The characterization of hyper-bent function with multiple trace terms in the extension field
Peng Han, Keli Pu
TL;DR
The work addresses the classification of hyper-bent functions with multiple trace terms and Dillon-like exponents over the extension field $\mathbb{F}_{2^{2m}}$ (with $m$ odd). It develops a framework based on Möbius transformations and hyperelliptic-curve theory to characterize hyper-bentness via transformed exponential sums and algebraic-geometry counts, culminating in a set of criteria (Theorems 3.1–3.6) that connect $\Lambda(f)$, trace polynomials $g_{a'_{r}}$, and the curve counts $\#\mathcal{C}(\mathbb{F}_{2^{m}})$. These results extend Charpin-Gong–type families to coefficient sets in the full extension field and resolve a standing open problem by providing explicit, equivalent conditions for hyper-bentness, with potential cryptographic implications.
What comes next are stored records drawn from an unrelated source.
import Literature.AlgebraicGeometry.Resolution.NewtonNondegenerate
import HarnessLib

/-!
# CI NEWTON NON-DEGENERACY (Khovanskii 1977 / Cueto–Popescu-Pampu–Stepanov 2023 Def. 4.2): the DEFINITIONS
# (crux `FInjectiveMacaulayfication` stmt-ResolutionOfSingularities-15315, chain w45a; res-L1-w45a-plan-1 RULING R23.3 (A1) «GO as an OURS Defs file summit-side»; seat
# res-L1-w45a-stub-2 g12; checkpoint signature `L/res-L1-w45a-stub-2/g12/CINondegenerateSig.lean`)

[OURS · L1 W4.5a] Definition file (review lane). Two `Prop`-valued PREDICATES with parameters (a weight / a tuple of power series) — a
published NOTION, typed in the vocabulary of ✓ `Literature/AlgebraicGeometry/Resolution/NewtonNondegenerate.lean` (`BoubakriGreuelMarkwig.initialForm`,
`evalAt`, `InTorus`); no instance, no notation, no named fact, no axiom; NOT a statement of any manuscript; AI-written (AI review is weaker than
expert review). Consumers: the CI-Ishii chart lemma / CI `hon'` clause / CI class row of this seat's programme (A) «GAP-2 member NON-HYPERSURFACE at
class level» (R23.2 (4)(ii), R23.3).

THE PRINT. [CuetoPopescupampuStepanov2023, Def. 4.2 (p. 12)]: «Fix a positive integer `s` and a regular sequence `(f₁, …, f_s)` in `𝒪̂`. The sequence
defines a Newton non-degenerate complete intersection if for any positive weight vector `w ∈ (ℝ_{>0})ⁿ`, the hypersurfaces defined by each `in_w f_i` form a
normal crossings divisor in a neighborhood of their intersection with the dense torus. Equivalently, the differentials of the initial forms
`in_w f₁, …, in_w f_s` must be linearly independent at each point of the intersection.» (their Remark 4.4: this «modifies slightly Khovanskii's original
definition [K 77] by imposing the regularity of the sequence»). WE TYPE THE «EQUIVALENTLY» CLAUSE, for an arbitrary field `K` (the print: `ℂ`), and
WITHOUT the standing hypothesis «regular sequence» (consumers carry primality / dimension separately, as the hypersurface class theorems do):
* `IsCINondegenerateAlong w F` — at every point `q` of the torus `(K*)ⁿ` where ALL `in_w(F_l)` vanish, the gradient rows
  `(∂ in_w(F_l)/∂x_i (q))_i`, `l < r`, are linearly independent over `K` (the Jacobian has rank `r`);
* `IsCINewtonNondegenerate F` — the same along every positive weight;
* sanity `isCINondegenerateAlong_one_iff` — for `r = 1` this is EXACTLY ✓ `BoubakriGreuelMarkwig.IsWeaklyNondegenerateAlong` (the Tjurina form: no torus
  point is a common zero of `in_w f` and its gradient), so no second notion is introduced for hypersurfaces.
As with `IsWeaklyNondegenerateAlong`, the quantifier runs over `K`-RATIONAL torus points; over a non-closed field the honest hypothesis is the predicate
for `map (algebraMap k K) ∘ F` with `K ⊇ k` algebraically closed (GEOMETRIC non-degeneracy), exactly as in ✓ `…F108ClassRowAnyField`.
[cite: CuetoPopescupampuStepanov2023, Def. 4.2 (p. 12) and Rem. 4.4] [cite: BoubakriGreuelMarkwig2010, §3 (p. 10)]
-/

-- single-problem summit: the doubled namespace component is forced
set_option linter.dupNamespace false
set_option autoImplicit false

noncomputable section

namespace Summit.ResolutionOfSingularities.ResolutionOfSingularities.Theorems.FInjectiveMacaulayfication.CINondegenerate

open Literature.AlgebraicGeometry.Resolution Literature.AlgebraicGeometry.Resolution.BoubakriGreuelMarkwig

variable {K : Type} [Field K] {n r : ℕ}

/-- **Newton non-degenerate complete intersection ALONG a weight** (Khovanskii; [CuetoPopescupampuStepanov2023, Def. 4.2], the «equivalently»
clause): at every point `q` of the torus `(K*)ⁿ` at which all the initial forms `in_w(F₀), …, in_w(F_{r−1})` vanish, the family of gradient rows
`l ↦ (i ↦ ∂ in_w(F_l)/∂x_i (q))` is linearly independent over `K`. Vacuous when the initial forms have no common torus zero (their Remark 4.3).
[OURS · predicate typing a published notion; cite: CuetoPopescupampuStepanov2023, Def. 4.2 (p. 12)] -/
def IsCINondegenerateAlong (w : Fin n → ℝ) (F : Fin r → MvPowerSeries (Fin n) K) : Prop :=
  ∀ q : Fin n → K, InTorus q → (∀ l : Fin r, BoubakriGreuelMarkwig.evalAt (initialForm w (F l)) q = 0) →
    LinearIndependent K (fun l : Fin r => fun i : Fin n => BoubakriGreuelMarkwig.evalAt (MvPowerSeries.pderiv i (initialForm w (F l))) q)

/-- **Newton non-degenerate complete intersection**: non-degenerate along EVERY positive weight vector. [OURS · predicate typing a published notion;
cite: CuetoPopescupampuStepanov2023, Def. 4.2 (p. 12)] -/
def IsCINewtonNondegenerate (F : Fin r → MvPowerSeries (Fin n) K) : Prop :=
  ∀ w : Fin n → ℝ, (∀ i, 0 < w i) → IsCINondegenerateAlong w F

/-- SANITY (`r = 1`): CI non-degeneracy of the one-term tuple `![f]` along `w` is BGM's WEAK (Tjurina) non-degeneracy of `f` along `w` — a single
gradient row is linearly independent iff it is non-zero, i.e. iff `q` is not a Jacobian zero. [folklore] -/
theorem isCINondegenerateAlong_one_iff (w : Fin n → ℝ) (f : MvPowerSeries (Fin n) K) :
    IsCINondegenerateAlong w ![f] ↔ IsWeaklyNondegenerateAlong w f := by
  unfold IsCINondegenerateAlong IsWeaklyNondegenerateAlong IsTjurinaZero IsJacobianZero
  refine forall_congr' fun q => forall_congr' fun _ => ?_
  simp only [Fin.forall_fin_one, Matrix.cons_val_fin_one, linearIndependent_unique_iff, ne_eq, funext_iff, Pi.zero_apply, not_forall,
    not_and]

/-- The «along every weight» forms agree likewise for `r = 1`. [folklore] -/
theorem isCINewtonNondegenerate_one_iff (f : MvPowerSeries (Fin n) K) :
    IsCINewtonNondegenerate ![f] ↔ ∀ w : Fin n → ℝ, (∀ i, 0 < w i) → IsWeaklyNondegenerateAlong w f :=
  forall_congr' fun w => forall_congr' fun _ => isCINondegenerateAlong_one_iff w f

end Summit.ResolutionOfSingularities.ResolutionOfSingularities.Theorems.FInjectiveMacaulayfication.CINondegenerate

end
The work also suggests avenues for generalizing to other trace-term configurations and to $p$-ary hyper-bent settings, highlighting the deep links between finite-field transforms, Dickson polynomials, and hyperelliptic curves in function classification.
Abstract
Bent functions are maximally nonlinear Boolean functions with an even number of variables, which include a subclass of functions, the so-called hyper-bent functions whose properties are stronger than bent functions and a complete classification of hyper-bent functions is elusive and inavailable.~In this paper,~we solve an open problem of Mesnager that describes hyper-bentness of hyper-bent functions with multiple trace terms via Dillon-like exponents with coefficients in the extension field~$\mathbb{F}_{2^{2m}}$~of this field~$\mathbb{F}_{2^{m}}$. By applying Möbius transformation and the theorems of hyperelliptic curves, hyper-bentness of these functions are successfully characterized in this field~$\mathbb{F}_{2^{2m}}$ with~$m$~odd integer.